Alan Cathcart rides the 1973 Ducati 750 Imola, the follow-up to Paul Smart’s 1972 Imola-winning racer.
1973 Ducati F750 Imola
Claimed power: 89hp @ 10,000rpm
Top speed: 174mph
Engine: 749cc air-cooled OHC desmodromic 90-degree V-twin, 86mm x 64.5mm bore and stroke, 11.2:1 compression ratio
Weight (w/oil, no fuel): 325lb (148kg)
Ducati has won 14 World Superbike titles in the past 25 years, but there was a time when the Bologna factory had precisely zero big-bike credentials.

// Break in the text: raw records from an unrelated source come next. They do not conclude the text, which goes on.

import Summits.SmoothPoincare4.SmoothPoincare4.Theorems.DottedCircleRasmussenDcrGapHelperHandlebodyChartModelHandlesHoles
import Summits.SmoothPoincare4.SmoothPoincare4.Theorems.DottedCircleRasmussenDcrGapHelperHandlebodyChartModelHandlesPlanarTube

/-!
# Helper `helper_handlebodyChart_modelHandles` (M3: handle structure of the model dotted handlebody `D_k`)
# of line `mk_friends` for crux `DcrGap` — handle charts, part 8: the regime of a parameter of one chart
(item stmt-SmoothPoincare4-16128, route route-SmoothPoincare4-DottedCircleRasmussen)

Towards the registered stub `helper_handlebodyChart_modelHandles_data_part1`.  A handle chart `h` of hole `j` is
given (without definitions, by defining equations) by the profiles `R`, `S` of `…ModelHandlesProfiles.lean` at
`V = |v_j|` (`v_j = c_j - z₀`, `z₀ = -20k i`), the width `b(p₁) = (793 + 95 p₁)/500`, the planar components
`r = R(p₀) + b(p₁) sin(π S(p₀))`, `m = -b(p₁) cos(π S(p₀))`, the scale `N = 110(k + 1)` and the polar formula
`z(h p) = z₀ + r s (v_j/|v_j|) e(m)` (`s = √(1 - (p₂² + p₃²)/N²)`) on the parameter box
`W = {|p₀| < 1.01, |p₁| < 1.01, p₂² + p₃² < 6/5}`.  This file computes, for a parameter `p ∈ W`:

* `ModelHandles.box_props`: `W` is open and contains the closed tube `T`;
* `ModelHandles.chart_regime`: the values of `r`, `m`, `b`, `s` (positivity, `r(1 - s) ≤ 1/500`, the leg and bend
  regimes);
* `ModelHandles.chart_point`: the planar point `z(h p)` relative to its hole: `z - c_j = v_j (ρ - 1 + i μ)` with
  `ρ = r s/σ ∈ (0, 11/10]`, `|μ| |v_j| ≤ 1.78 ρ`, its distance `≥ 27/20` from `c_j`, and the geometric regime data.

Registered summary `helper_handlebodyChart_modelHandles_chartRegime`.  No definitions, no named facts,
no `sorry`.  References: R. Kirby, *The Topology of 4-Manifolds*, LNM 1374 (1989), Ch. I §2 [Kirby1989].
-/

-- the prescribed namespace `Summit.<P>.<Sub>.…` duplicates `SmoothPoincare4` (P = Sub)
set_option linter.dupNamespace false
set_option linter.style.longLine false
noncomputable section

Up to the 1970s, Ducati was known for producing small-capacity 4-stroke singles, some with the quirky addition of desmodromic valve gear. But Paul Smart’s 1972 victory at Italy’s Imola 200, with Ducati teammate Bruno Spaggiari a close second, changed all that. Smart not only put Ducati on the map, he also kickstarted the development process leading to today’s Panigale 1199 World Superbike contender.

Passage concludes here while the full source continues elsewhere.